T.C. İstanbul Anadolu 6. ASLİYE TİCARET MAHKEMESİ
ESAS NO : 2017/359 Esas
KARAR NO : 2021/395
DAVA : Tespit
DAVA TARİHİ : 28/03/2017
KARAR TARİHİ : 30/03/2021
Davacı vekili tarafından davalı aleyhine açılan işbu davanın mahkememizde yapılan açık yargılaması sonucunda;
GEREĞİ DÜŞÜNÜLDÜ:
Davacı vekili dava dilekçesinde özetle; davacı şirkete ait arsa üzerinde bulunan —– eski binanın yıkılıp mevcut bahçe katında arsa tesviyesinin tamamlanması ile çıkan molozun işyerinden moloz döküm sahalarına nakli için davacı ve davalı arasında —— tarihli bir harfiyat sözleşmesi tanzim edilerek imzalandığını, davalının taahhüt altına alınan yıkım işini ve eski bina molozunun yıkım sahasından kaldırılarak döküm sahasına taşınması işini tamamlamadığının molozların üzerine toprak sererek mevcut işin fotoğraflanmasından da anlaşılacağı üzere molozları kamufile etmeye çalıştığını, davalıya yükümlülüklerini yerine getirmesi için —– yevmiye sayılı olarak ihtarname keşide edildiği, bu ihtarnamenin karşı tarafa —— tarihinde tebliğ edildiğini, ihtarname ile verilen sürenin dolmasına rağmen eksik işin tamamlanmadığını, davalının temerrüde düştüğünü belirtmiş, işin eksik yapılmasının mahkemece tespit edilmesine karar verilmesini talep ve dava etmiştir.
Davalıya dava dilekçesi ekli açıklamalı davetiye tebliğ edilmiş, süresi içerisinde cevap dilekçesi sunulmamıştır.
Dava; taraflar arasındaki yazılı eser sözleşmesi kapsamında davalı/yüklenicinin yüklenimindeki işin eksik ifasından dolayı davacının maddi zararının tespiti istemine ilişkindir.
Taraflar arasında ——– tarihli harfiyat sözleşmesi tanzim edildiği hususunda uyuşmazlık bulunmamaktadır.
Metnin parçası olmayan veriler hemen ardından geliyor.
/-- **ALL `ϖ(f)v` LIE IN ONE FINITE-DIMENSIONAL SUBSPACE** when `f ∈ C_c(G)` is LEFT `K`-FINITE and `ϖ` is ADMISSIBLE ON IRREDUCIBLE `K`-TYPES.
`G` a topological group, `i : K → G` a continuous homomorphism from a compact group, `ρ` the left regular action of `K` along `i` on functions
(`ρ(k)φ = φ((i k)⁻¹·)`), `ν` left-invariant and finite on compacta, `ϖ` unitary and strongly continuous with E1's admissibility hypothesis `hadm` on
`ϖ|_K = ϖ.restrict i` (every finite-dimensional irreducible `K`-stable `E' ≤ E` has a finite-dimensional isotypic part), `f` with all `ρ(k) f` in a
finite-dimensional `F ≤ (G → ℂ)`.  Then there is a finite-dimensional `W ≤ E` with `ϖ(f) v ∈ W` for every `v`: `φ ↦ ∫ φ(g)ϖ(g)v dν` is a `K`-map from
the span `F₀` of the translates to `ϖ|_K` (`exists_intertwiningMap_integral`), so `ϖ(f)v` lies in the `F₀`-part `Σ_{T ∈ Hom_K(F₀, ϖ|_K)} im T`
(★ `Representation.homRangeSum`), finite-dimensional by ★ `finiteDimensional_homRangeSum_of_admissible` (the action on `F₀` is weakly continuous:
`continuous_subrepresentation_apply`, `continuous_dual_apply_of_continuous`). [cite: WallachRRG1, §3.3.1] [cite: Knapp1986, Prop. 10.8]
[cite: DeitmarEchterhoff2014, Prop. 6.2.1] -/
theorem exists_finiteDimensional_forall_integratedOperator_mem (i : K →* G) (hi : Continuous i) (ρ : Representation ℂ K (G → ℂ))
    (hρ : ∀ (k : K) (φ : G → ℂ) (x : G), ρ k φ x = φ ((i k)⁻¹ * x))
    (ν : Measure G) [IsFiniteMeasureOnCompacts ν] [ν.IsMulLeftInvariant] (hu : ϖ.IsUnitary) (hc : ϖ.IsStronglyContinuous)
    (hadm : ∀ (E' : Submodule ℂ E) (hE' : ∀ k, ∀ x ∈ E', (ϖ.restrict i) k x ∈ E'), FiniteDimensional ℂ E' →
      ((ϖ.restrict i).subRep E' hE').IsIrreducible →
      FiniteDimensional ℂ (Representation.homRangeSum (ϖ.restrict i).toRepresentation ((ϖ.restrict i).subRep E' hE')))
    (f : C_c(G, ℂ)) (hf : ∃ F : Submodule ℂ (G → ℂ), FiniteDimensional ℂ F ∧ ∀ k : K, ρ k (⇑f) ∈ F) :
    ∃ W : Submodule ℂ E, FiniteDimensional ℂ W ∧ ∀ v : E, ϖ.integratedOperator hu hc ν f v ∈ W := by
  obtain ⟨F, hF, hfF⟩ := hf
  haveI : FiniteDimensional ℂ F := hF
  -- the span `F₀` of the left `K`-translates: finite-dimensional, `K`-stable, contains `f`, continuous compactly supported functions
  let F₀ : Submodule ℂ (G → ℂ) := Submodule.span ℂ (Set.range fun k : K => ρ k (⇑f))
  have hF₀le : F₀ ≤ F := Submodule.span_le.2 (by rintro _ ⟨k, rfl⟩; exact hfF k)
  haveI hF₀fin : FiniteDimensional ℂ F₀ := Submodule.finiteDimensional_of_le hF₀le
  have hfF₀ : (⇑f : G → ℂ) ∈ F₀ := by
    have h1 : ρ 1 (⇑f) = ⇑f := by
      rw [map_one]
      rfl
    rw [← h1]
    exact Submodule.subset_span ⟨1, rfl⟩
  let S : Subrepresentation ρ := ⟨F₀, fun k φ hφ => apply_mem_span_orbit ρ (⇑f) k hφ⟩
  haveI : FiniteDimensional ℂ S.toSubmodule := hF₀fin
  have hS : ∀ φ ∈ S.toSubmodule, Continuous φ ∧ HasCompactSupport φ := fun φ hφ =>
    continuous_and_hasCompactSupport_of_mem_span i ρ hρ f hφ
  -- the `F₀`-part of `ϖ|_K` is finite-dimensional (E1's admissibility theorem; weak continuity of the left regular action)
  haveI hW : FiniteDimensional ℂ (Representation.homRangeSum ((ϖ.restrict i).toRepresentation) S.toRepresentation) :=
    finiteDimensional_homRangeSum_of_admissible hadm S.toRepresentation
      (continuous_dual_apply_of_continuous S.toRepresentation
        (continuous_subrepresentation_apply i hi ρ hρ S fun φ hφ => (hS φ hφ).1))
  refine ⟨_, hW, fun v => ?_⟩
  -- `ϖ(f)v` is the value at `f ∈ F₀` of the `K`-map `φ ↦ ∫ φ ϖ v`
  obtain ⟨T, hT⟩ := exists_intertwiningMap_integral i ρ hρ ν hc S hS v
  have h : ϖ.integratedOperator hu hc ν f v = T ⟨(⇑f : G → ℂ), hfF₀⟩ := by
    rw [hT]
    rfl
  rw [h]
  exact Representation.apply_mem_homRangeSum T _
/-- **(E1-v4)₀ modulo the decay constant and three symbol numbers**: for every admissible frame (`FrameOK R U N μ K`, `klBetaMin ≤ β ≤ L`),
if the pulled-back scale-`0` covariance has row/column sums `≤ α` with `θ = eα‖Ṽ‖_h/κ₀² < 1`, and the padded scale-`0` multiplier symbols
`G_ω` (`ω` a sector of `klAnisoFamily … klE0 0`) have support `≤ N_s`, time second differences `≤ (4/(s₀·4M))²` and axis second differences
`≤ (4/(s₁L))²`, then for every `p ≥ 2`, with `T := (|β|L²)⁻¹ √(2048(1/s₀+1)[4(2√2/s₁+2)² + 16(1/s₁+1)²]) √(16·4M·L²·N_s)`,
`klAnisoLegKernelNorm … klE0 0 (2p) ≤ T · (2T)^{2p-1} · (β/(2M))^{2p-1} · (κ₀^{-2p} e‖Ṽ‖_h θ^{p-2}/(1-θ))`. -/
theorem klAnisoLegKernelNorm_zero_le_of_symbol_bounds_l1 [NeZero M] {R : RenConsts} {U : ℝ} {N : ℕ} {μ : ℝ} {K : TrigPolyC4v}
    (hK : FrameOK R U N μ K) {β : ℝ} (hβ : klBetaMin ≤ β) (hβL : β ≤ L) {kK : ℝ}
    (hkK : ∑ z : TorusSite 2 L, ‖framePosKernel L K z‖ ≤ kK)
    {α : ℝ} (hα : 0 < α)
    (hrow : ∀ X, ∑ Y, ‖((hubbardGridSub L M β (2 * (2 * M))).transpose * hubbardCovAboveCT L M β μ 0 K klE0 *
      hubbardGridSub L M β (2 * (2 * M))) X Y‖ ≤ α)
    (hcol : ∀ Y, ∑ X, ‖((hubbardGridSub L M β (2 * (2 * M))).transpose * hubbardCovAboveCT L M β μ 0 K klE0 *
      hubbardGridSub L M β (2 * (2 * M))) X Y‖ ≤ α)
    (hθ : Real.exp 1 * α * normV (GridLeg (GridPoint L (2 * (2 * M)))) (Real.sqrt (2 * (7 + 6047))) (Real.sqrt (2 * (7 + 6047)))
      (fun m' : ℕ => if m' = 1 then |β| / (2 * (2 * M) : ℕ) * kK else if m' = 2 then |U| * |β| / (2 * (2 * M) : ℕ) else 0) /
        Real.sqrt (2 * (7 + 6047)) ^ 2 < 1)
    {s₀ s₁ : ℝ} (hs₀ : 0 < s₀) (hs₁ : 0 < s₁) {Nsupp : ℕ}
    (hsupp : ∀ ω : Fin (sectorCount 0), (univ.filter fun q : TorusSite 1 (2 * (2 * M)) × TorusSite 2 L =>
      (if h : (q.1 0).val < 2 * M then klAnisoFamily L M β μ K klE0 0 ω (⟨(q.1 0).val, h⟩, q.2) else 0) ≠ 0).card ≤ Nsupp)
    (h₀ : ∀ (ω : Fin (sectorCount 0)) q, ‖(fwdDiff ((fun _ : Fin 1 => (1 : ZMod (2 * (2 * M)))), (0 : TorusSite 2 L)))^[2]
      (fun q : TorusSite 1 (2 * (2 * M)) × TorusSite 2 L =>
        if h : (q.1 0).val < 2 * M then klAnisoFamily L M β μ K klE0 0 ω (⟨(q.1 0).val, h⟩, q.2) else 0) q‖ ≤
          (4 / (s₀ * (2 * (2 * M) : ℕ))) ^ 2)
    (h₁ : ∀ (ω : Fin (sectorCount 0)) q (i : Fin 2),
      ‖(fwdDiff ((0 : TorusSite 1 (2 * (2 * M))), (Pi.single i (1 : ZMod L) : TorusSite 2 L)))^[2]
        (fun q : TorusSite 1 (2 * (2 * M)) × TorusSite 2 L =>
          if h : (q.1 0).val < 2 * M then klAnisoFamily L M β μ K klE0 0 ω (⟨(q.1 0).val, h⟩, q.2) else 0) q‖ ≤ (4 / (s₁ * L)) ^ 2)
    {p : ℕ} (hp : 2 ≤ p) :
    klAnisoLegKernelNorm L M β U μ K klE0 0 (2 * p) ≤
      (1 / (|β| * (L : ℝ) ^ 2) *
        (Real.sqrt (2048 * (1 / s₀ + 1) *
            (4 * ((2 * Real.sqrt 2 / s₁ + 2) * (2 * Real.sqrt 2 / s₁ + 2)) + 16 * (1 / s₁ + 1) ^ 2)) *
          Real.sqrt (16 * (2 * (2 * M) : ℕ) * (L : ℝ) ^ 2 * Nsupp))) *
      (2 * (1 / (|β| * (L : ℝ) ^ 2) *
        (Real.sqrt (2048 * (1 / s₀ + 1) *
            (4 * ((2 * Real.sqrt 2 / s₁ + 2) * (2 * Real.sqrt 2 / s₁ + 2)) + 16 * (1 / s₁ + 1) ^ 2)) *
          Real.sqrt (16 * (2 * (2 * M) : ℕ) * (L : ℝ) ^ 2 * Nsupp)))) ^ (2 * p - 1) *
      imagTimeWeight β M ^ (2 * p - 1) *
        ((Real.sqrt (2 * (7 + 6047)))⁻¹ ^ (2 * p) *
          (Real.exp 1 * normV (GridLeg (GridPoint L (2 * (2 * M)))) (Real.sqrt (2 * (7 + 6047))) (Real.sqrt (2 * (7 + 6047)))
            (fun m' : ℕ => if m' = 1 then |β| / (2 * (2 * M) : ℕ) * kK else if m' = 2 then |U| * |β| / (2 * (2 * M) : ℕ) else 0)) *
          (Real.exp 1 * α * normV (GridLeg (GridPoint L (2 * (2 * M)))) (Real.sqrt (2 * (7 + 6047))) (Real.sqrt (2 * (7 + 6047)))
            (fun m' : ℕ => if m' = 1 then |β| / (2 * (2 * M) : ℕ) * kK else if m' = 2 then |U| * |β| / (2 * (2 * M) : ℕ) else 0) /
              Real.sqrt (2 * (7 + 6047)) ^ 2) ^ (p - 2) /
          (1 - Real.exp 1 * α * normV (GridLeg (GridPoint L (2 * (2 * M)))) (Real.sqrt (2 * (7 + 6047))) (Real.sqrt (2 * (7 + 6047)))
            (fun m' : ℕ => if m' = 1 then |β| / (2 * (2 * M) : ℕ) * kK else if m' = 2 then |U| * |β| / (2 * (2 * M) : ℕ) else 0) /
              Real.sqrt (2 * (7 + 6047)) ^ 2)) := by
  have hβpos : 0 < β := lt_of_lt_of_le (by norm_num [klBetaMin]) hβ
  set T : ℝ := 1 / (|β| * (L : ℝ) ^ 2) *
        (Real.sqrt (2048 * (1 / s₀ + 1) *
            (4 * ((2 * Real.sqrt 2 / s₁ + 2) * (2 * Real.sqrt 2 / s₁ + 2)) + 16 * (1 / s₁ + 1) ^ 2)) *
          Real.sqrt (16 * (2 * (2 * M) : ℕ) * (L : ℝ) ^ 2 * Nsupp)) with hT
  have hT0 : 0 ≤ T := by rw [hT]; positivity
  -- the product-torus bound for the scale-0 family
  have htorus := torusSum_le_of_symbol_bounds β (klAnisoFamily L M β μ K klE0 0) (conj_klAnisoFamily β μ K klE0 0)
    (fun ω k => norm_bgmMultiplier_le_one klE0 β _ 0 ω k) hs₀ hs₁ hsupp h₀ h₁
  have hBr := rowSum_sectorAnalysis_mul_hubbardGridSub_le_of_torusSum hβpos.ne' (klAnisoFamily L M β μ K klE0 0) (T := T) htorus
  have hBc := colSum_sectorAnalysis_mul_hubbardGridSub_le_of_torusSum hβpos.ne' (klAnisoFamily L M β μ K klE0 0) (T := T) htorus
  have h2T : ((sectorCount 0 : ℕ) : ℝ) * T = 2 * T := by rw [sectorCount_zero]; norm_num
  rw [h2T] at hBc
  exact klAnisoLegKernelNorm_zero_le_of_frameOK_l1 hK hβ hβL hkK hα hrow hcol hθ hT0 (by positivity)
    (fun ω σ c y => hBr ω σ c y) (fun σ c q => hBc σ c q) hp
Taraflar arasındaki uyuşmazlık; davalı/yüklenici şirketin sözleşme kapsamında yüklenimindeki binanın yıkılması sonucu ortaya çıkacak moloz/artığın iş sahasından alınarak yasal döküm sahalarına nakline ilişkin işi tam olarak ifa edip etmediği, bu kapsamda, yüklenimindeki işi sözleşme koşullarına göre yerine getirip getirmediği ile davacının maddi zararının tespiti için iş bu davayı açmakta haklı ve hukuki yararının bulunup bulunmadığı noktalarında toplanmaktadır.
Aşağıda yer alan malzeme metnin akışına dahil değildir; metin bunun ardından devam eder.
import Summits.Ventures.Crystal3D.Theorems.StickyWulffConstantCoaxialWallLawPayerFamilyEndsNm
import Summits.Ventures.Crystal3D.Theorems.StickyWulffConstantCoaxialWallLawEndUniqueMulti
import HarnessLib

/-!
# End accounting, census-free, multi-source II″: the pooled END PAIRS of several word families WITH THE NON-MOVING
# TARGET CLAUSE

HONEST FRAMING. Part of the venture `Summits/Ventures/Crystal3D` (cell `crystal3d-full`), helper for the crux
`CoaxialWallLaw` (stmt-Ventures-19481) of `route-Ventures-StickyWulffConstant`, REGISTERED line `WallLedgerF`
(planner cf-p1), open stub `stub_coaxialTwoSlabAdhesion` (general fillings).  Rung credit only; F-C1 not moved.
STEP-2 of cf-p1 DECISION (xxxiii) (19481-p2 g6): the text and proof of `word_endPairs_multiExcl`
(`…PayerEndPairsMulti`) VERBATIM, fed by `word_family_endPairs_nm` (`…PayerFamilyEndsNm`) instead of
`word_family_endPairs_excl`, so that every exported pair also carries the NON-MOVING clause of its target state
(straight/glide: own class; cross: mirrored class).  `endWitness_of_nm` projects the extended witness back to the
LEMMA-X format (`word_target_ne_of_roots_ne`), which is all the disjointness argument needs.

* `endWitness_of_nm`, `word_endPairs_multiExcl_nm` (the invariant-exporting twin is `…PayerEndPairsMultiInvNm`).

WHAT THIS IS NOT: not the stub; the cell exports with the clause are the next bricks; F-C1 not moved.
-/
noncomputable section

namespace Summit.Ventures.Crystal3D.Theorems

open Summit.Ventures.Crystal3D Finset
open Literature.MathematicalPhysics.StatisticalMechanics (fccStacking)
open scoped InnerProductSpace
/-- **Bounded classical steady solutions are bounded weak solutions (KNSS class).** A `C²/C¹`
steady solution `(W, P)` of the unforced system with `‖W‖ ≤ M`, viewed as the time-independent
field `u(t) = W`, is a bounded weak Navier–Stokes solution on every time interval `(a, b)`
(`IsBoundedWeakNSSolutionOn`, KNSS 2009 §4 (ii)): the spatial part of the weak identity vanishes
slice by slice (`integral_inner_convect_add_laplacian_eq_zero`) and the `∂ₜψ` part is the time
integral of the exact derivative `∂ₜ⟪W, ψ⟫` over a compact interval containing the time support of
the test field.  (Twin of `IsClassicalNSSolutionOn.isBoundedWeakNSSolutionOn`, which asks joint
smoothness.) [cite: KochNadirashviliSereginSverak2009, §4 p. 8 (ii)] -/
theorem IsSteadyNSSolution.isBoundedWeakNSSolutionOn_const (h : IsSteadyNSSolution ν 0 W P)
    {M : ℝ} (hM : ∀ x, ‖W x‖ ≤ M) (a b : ℝ) :
    IsBoundedWeakNSSolutionOn (Ioo a b) isOpen_Ioo ν (fun _ : ℝ => W) := by
  have hW1 : ContDiff ℝ 1 W := h.contDiff_velocity.of_le one_le_two
  have hWc : Continuous W := hW1.continuous
  refine ⟨?_, ⟨M, fun _ _ y => hM y⟩, ?_, ?_⟩
  · exact (hWc.comp continuous_snd).aestronglyMeasurable
  · exact Eventually.of_forall fun t =>
      VectorCalculus.IsDivFree.isWeaklyDivFree_holds h.divFree hW1
  intro ψ hψ hdiv
  rcases le_or_gt b a with hab | hab
  · simp [Ioo_eq_empty_of_le hab]
  -- time support `[a', b'] ⊂ (a, b)` and a compact interval `[a₁, b₁]` around it
  obtain ⟨a', b', haa', ha'b', hb'b, hsupp⟩ := hψ.exists_time_support_Ioo hab
  set a₁ : ℝ := (a + a') / 2 with ha₁
  set b₁ : ℝ := (b' + b) / 2 with hb₁
  have haa₁ : a < a₁ := by rw [ha₁]; linarith
  have ha₁a' : a₁ < a' := by rw [ha₁]; linarith
  have hb'b₁ : b' < b₁ := by rw [hb₁]; linarith
  have hb₁b : b₁ < b := by rw [hb₁]; linarith
  have ha₁b₁ : a₁ < b₁ := by linarith
  -- values of `ψ` and its derived fields off the time support
  have hψ0 : ∀ t, t ∉ Icc a' b' → ∀ x, ψ t x = 0 := fun t ht x => by rw [hsupp t ht]; rfl
  have hψa₁ : ∀ x, ψ a₁ x = 0 := hψ0 a₁ fun ht => (not_le.2 ha₁a') ht.1
  have hψb₁ : ∀ x, ψ b₁ x = 0 := hψ0 b₁ fun ht => (not_le.2 hb'b₁) ht.2
  have hzero : ∀ t, t ∉ Icc a' b' → ∀ x,
      ⟪W x, timeDeriv ψ t x⟫ + ⟪W x, convect W (ψ t) x⟫ + ν * ⟪W x, Δ (ψ t) x⟫ = 0 := by
    intro t ht x
    have hopen : IsOpen (Icc a' b')ᶜ := isClosed_Icc.isOpen_compl
    have hnear : (fun s => ψ s x) =ᶠ[𝓝 t] fun _ => (0 : E) :=
      Filter.eventually_of_mem (hopen.mem_nhds ht) fun s hs => hψ0 s hs x
    have h1 : timeDeriv ψ t x = 0 := by
      rw [timeDeriv_apply, hnear.deriv_eq, deriv_const]
    have h2 : fderiv ℝ (ψ t) x = 0 := by
      rw [show ψ t = fun _ => (0 : E) from funext (hψ0 t ht), fderiv_fun_const, Pi.zero_apply]
    have h3 : Δ (ψ t) x = 0 :=
      laplacian_eq_zero_of_notMem_tsupport (by
        rw [hsupp t ht, tsupport_eq_empty_iff.2 rfl]; exact notMem_empty x)
    rw [h1, convect_apply, h2, h3]
    simp
  -- reduce the time integral to `(a₁, b₁)`
  rw [setIntegral_eq_of_subset_of_forall_sdiff_eq_zero (measurableSet_Ioo (a := a) (b := b))
    (Ioo_subset_Ioo haa₁.le hb₁b.le : Ioo a₁ b₁ ⊆ Ioo a b)]
  swap
  · intro t ht
    have ht' : t ∉ Icc a' b' := fun h' => ht.2 ⟨ha₁a'.trans_le h'.1, h'.2.trans_lt hb'b₁⟩
    simp only [hzero t ht', integral_zero]
  -- the compact `x`-shadow of the test field
  obtain ⟨K, hK, hKt⟩ := hψ.exists_compact_slice_subset
  have hψK : ∀ t, ∀ x ∉ K, ψ t x = 0 := fun t x hx =>
    image_eq_zero_of_notMem_tsupport fun h' => hx (hKt t h')
  -- the space–time integrand `∂ₜ ⟪W, ψ⟫`
  set D : ℝ × E → ℝ := fun z => ⟪W z.2, timeDeriv ψ z.1 z.2⟫ with hD
  have hDcont : ContinuousOn D (Icc a₁ b₁ ×ˢ univ) :=
    ((hWc.comp continuous_snd).inner hψ.continuous_timeDeriv).continuousOn
  have hDK : ∀ t ∈ Icc a₁ b₁, ∀ x ∉ K, D (t, x) = 0 := fun t _ x hx => by
    simp only [hD]
    rw [timeDeriv_eq_zero_of_forall (fun s => hψK s x hx)]
    simp
  have hDint := integrable_prod_of_continuousOn hK hDcont hDK
  -- slice identity for every `t`
  have hslice : ∀ t ∈ Ioo a₁ b₁, ∫ x, (⟪W x, timeDeriv ψ t x⟫ + ⟪W x, convect W (ψ t) x⟫ +
      ν * ⟪W x, (Δ (ψ t)) x⟫) = ∫ x, D (t, x) := by
    intro t _
    have hψ2 : ContDiff ℝ 2 (ψ t) := contDiff_infty.1 (hψ.contDiff_slice t) 2
    have hψ1 : ContDiff ℝ 1 (ψ t) := hψ2.of_le one_le_two
    have key := h.integral_inner_convect_add_laplacian_eq_zero hψ2 (hψ.hasCompactSupport_slice t)
      (hdiv t)
    have i1 : Integrable (fun x => ⟪W x, timeDeriv ψ t x⟫) (volume : Measure E) :=
      integrable_inner_of_hasCompactSupport_right hWc
        (hψ.continuous_timeDeriv.comp (Continuous.prodMk_right t))
        (HasCompactSupport.intro hK fun x hx => timeDeriv_eq_zero_of_forall
          (fun s => hψK s x hx) t)
    have iC' : Integrable (fun x => ⟪W x, convect W (ψ t) x⟫) (volume : Measure E) :=
      integrable_inner_of_hasCompactSupport_right hWc
        ((hψ1.continuous_fderiv one_ne_zero).clm_apply hWc)
        (((hψ.hasCompactSupport_slice t).fderiv (𝕜 := ℝ)).mono fun x hx => by
          contrapose! hx; simp only [mem_support, not_not] at hx; simp [convect, hx])
    have iL' : Integrable (fun x => ν * ⟪W x, (Δ (ψ t)) x⟫) (volume : Measure E) :=
      (integrable_inner_of_hasCompactSupport_right hWc (continuous_laplacian hψ2)
        ((hψ.hasCompactSupport_slice t).mono' fun x hx => by
          contrapose! hx; simp [laplacian_eq_zero_of_notMem_tsupport hx])).const_mul ν
    calc ∫ x, (⟪W x, timeDeriv ψ t x⟫ + ⟪W x, convect W (ψ t) x⟫ + ν * ⟪W x, (Δ (ψ t)) x⟫)
        = ∫ x, (⟪W x, timeDeriv ψ t x⟫ + (⟪W x, convect W (ψ t) x⟫ +
          ν * ⟪W x, (Δ (ψ t)) x⟫)) :=
          integral_congr_ae (Eventually.of_forall fun x => by ring)
      _ = (∫ x, ⟪W x, timeDeriv ψ t x⟫) + ∫ x, (⟪W x, convect W (ψ t) x⟫ +
          ν * ⟪W x, (Δ (ψ t)) x⟫) := integral_add i1 (iC'.add iL')
      _ = ∫ x, D (t, x) := by rw [key, add_zero]
  -- integrate the slice identity in time and swap the integrals
  have hstep : ∫ t in Ioo a₁ b₁, ∫ x, (⟪W x, timeDeriv ψ t x⟫ + ⟪W x, convect W (ψ t) x⟫ +
      ν * ⟪W x, (Δ (ψ t)) x⟫) = ∫ x, ∫ t in Ioo a₁ b₁, D (t, x) := by
    rw [setIntegral_congr_fun measurableSet_Ioo hslice]
    exact integral_integral_swap (f := fun t x => D (t, x)) hDint
  -- fundamental theorem of calculus on each time line: both boundary terms vanish
  have hline : ∀ x, ∫ t in Ioo a₁ b₁, D (t, x) = 0 := by
    intro x
    have hcont : ContinuousOn (fun t => ⟪W x, ψ t x⟫) (Icc a₁ b₁) :=
      (continuous_const.inner (hψ.contDiff.continuous.comp (Continuous.prodMk_left x))).continuousOn
    have hderiv : ∀ t ∈ Ioo a₁ b₁, HasDerivWithinAt (fun t => ⟪W x, ψ t x⟫) (D (t, x))
        (Ioi t) t := by
      intro t _
      have h' := (hasDerivAt_const t (W x)).inner ℝ (hψ.hasDerivAt_time t x)
      simp only [inner_zero_left, add_zero] at h'
      exact h'.hasDerivWithinAt
    have hint : IntervalIntegrable (fun t => D (t, x)) volume a₁ b₁ := by
      refine ContinuousOn.intervalIntegrable ?_
      rw [uIcc_of_le ha₁b₁.le]
      exact hDcont.comp (Continuous.prodMk_left x).continuousOn
        fun t ht => mk_mem_prod ht (mem_univ x)
    have := intervalIntegral.integral_eq_sub_of_hasDeriv_right_of_le ha₁b₁.le hcont hderiv hint
    rw [intervalIntegral.integral_of_le ha₁b₁.le, integral_Ioc_eq_integral_Ioo] at this
    rw [this, hψa₁ x, hψb₁ x, inner_zero_right, sub_self]
  rw [hstep, integral_congr_ae (Eventually.of_forall hline), integral_zero]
Davacı vekilince verilen —– havale tarihli ıslah dilekçesinde özetle; davalının zararı tazmin etme yükümlülüğü bulunduğunu, toplam —- prim borcundan davalının sorumlu olduğunu,—- ihtarname masrafı yapıldığını, davalıya karşı ödemezlik definde bulunulduğunu belirtmiş, ——— noter masrafının davalıya yükletilmesini, zararın hesaplanarak davalı tarafından karşılanmasına karar verilmesini talep etmiştir.
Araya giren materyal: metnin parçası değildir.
/-!
# Route `AlignedTransportAtTwo`, crux C2 `MainConjectureOfRankZeroBSDAtTwo` (stmt-22298), line `birth` — THE `a_q`-ODD TWIST CLASS OF `2071a1`:
# MEMBERSHIP BY ONE `decide`, and twelve explicit prime-star members `2071a1^{(q*)}` up to conductor `2071·83² = 14 267 119`

HONEST FRAMING (cell `bsd-f1-sign2`, WIDTH-5 attach seat `bsd-line-att-p4` g25; `--supports stmt-BirchSwinnertonDyer-22298 --as helper`).
THEOREMS ONLY (no `def`, no named fact, no `sorry`). BSD is NOT proved; nothing is asserted — every row is CONDITIONAL on the displayed PRINT
named facts and the two displayed data of `2071a1` (`Dt` optimality datum, `hL : ord₂ L(2071a1,1)/Ω = 0`). The `2071a1` twin of att-p4 g24's
`…TwistFamilyZhaiTransportMembers` (`1727a1`, p752995) — g24's successor item (d); the print-transport row `bsdp_two_twist_oddTrace_2071a1` is g24's
(`…ZhaiTransportSeeds`, p751625).

WHY. Membership in the `a_q`-odd class `T_Z(2071a1)` needs `Odd (a_q(2071a1))` for the primes `q ∣ d`; the tree's parity dictionary
`TwoAdicTwistConverse.odd_frobeniusTrace_iff_forall_ne_zero` (`a_q` odd ⟺ the `2`-division cubic `4x³ + b₂x² + 2b₄x + b₆ = 4x³ − 3x² + 76x − 128` of
Cremona's model `[1, −1, 0, 19, −32]` has NO root mod `q`) makes it ONE `decide` over `ZMod q`:
* §1 `integralModelInt_b_2071a1` (`b₂, b₄, b₆ = −3, 38, −128`), **`odd_frobeniusTrace_2071a1_of_forall_ne_zero`** (`q` odd, `q ∤ 2071`, no root mod `q` ⟹
  `a_q` odd); the no-root certificates `forall_ne_zero_2071a1_q` for `q ∈ {5, 7, 13, 37, 41, 43, 53, 59, 61, 67, 79, 83}` (`decide +kernel`; the odd-`a_q`
  primes `q ∤ 2071` below `90`; `107`, `127` are the next ones).
* §2 **`bsdp_two_twist_2071a1_primeStar_of_forall_ne_zero`** — for an odd prime `q ∤ 2071` with no root mod `q` and `d ∈ {q, −q}`, `d ≡ 1 (mod 4)`: every
  globally minimal model `W` of `2071a1^{(d)}` has `r_an(W) = 0 ∧ rank 0 ∧ Ш(W)[2^∞] = 0 ∧ c(W)` odd `∧ BSD(W, 2)`, modulo PRINT⁷ {Zhai 1.1′/1.2′, Mazur–Rubin
  L. 2.10, modularity, Abbes–Ullmo, Creutz–Miller, GZK} + displayed {`Dt`, `hL`} (`Δ(2071a1) = −19³·109 < 0`: either sign of `d`).
* §3 MEMBERS by `decide`: `d = 5, −7, 13, 37, 41, −43, 53, −59, 61, −67, −79, −83` — conductors `2071·d²` from `51 775` to `14 267 119`, `BSD(W, 2)` by
  print-transport with NO certificate.

PARTITION CURRENCY (D-0171): unchanged (members of the (T) twist-family row of the rank-zero leaf, settled as PRINT-TRANSPORT by p750624/p751625); the
membership TEST of `T_Z(2071a1)` is now a kernel `decide`, as for `1727a1`. Beyond-print theorem: no. BSD is NOT proved.

References: [Zhai2016] Thm. 1.1; [MazurRubin2010] Lemma 2.10; [AbbesUllmo1996] Thm. A; [CreutzMiller2012] Thm. 1.1; [Miller2011LMS] Def. 1.1;
[CremonaAlgorithms1997] Table 1 (`2071a1`); [SilvermanAEC2009] III.2.3, V.2.
-/

set_option autoImplicit false
set_option linter.dupNamespace false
Kural olarak tespit davaları bir kimse ile diğer bir kimse arasında var olan somut bir olaydan doğan hukuksal bir ilişkinin varlığının saptanmasına yönelik olup bundan ötesi bir işlevi yoktur. Eda davaları ise hem tespit hem edayı içerdiğinden tespit davasına eda davasının öncüsü denilebilir. Tespit davasının dinlenebilmesi için hukuksal bir ilişki ile hukuki yararın bulunması zorunludur. Hukuki yararın varlığı ise davacının bir hakkının veya hukuki durumunun bir tehlike ile tehdit edilmiş olması, bu tehdit nedeniyle, davacının hukuki durumunun tereddüt içinde olması ve bu hususun davacıya zarar verebilecek nitelikte olması, tespit hükmünün bu tehlikeyi kaldırmaya elverişli olması halinde kabul edilebilir. Eda davası açılabilecek hallerde tespit davası açılmasında hukuki yarar bulunmamaktadır.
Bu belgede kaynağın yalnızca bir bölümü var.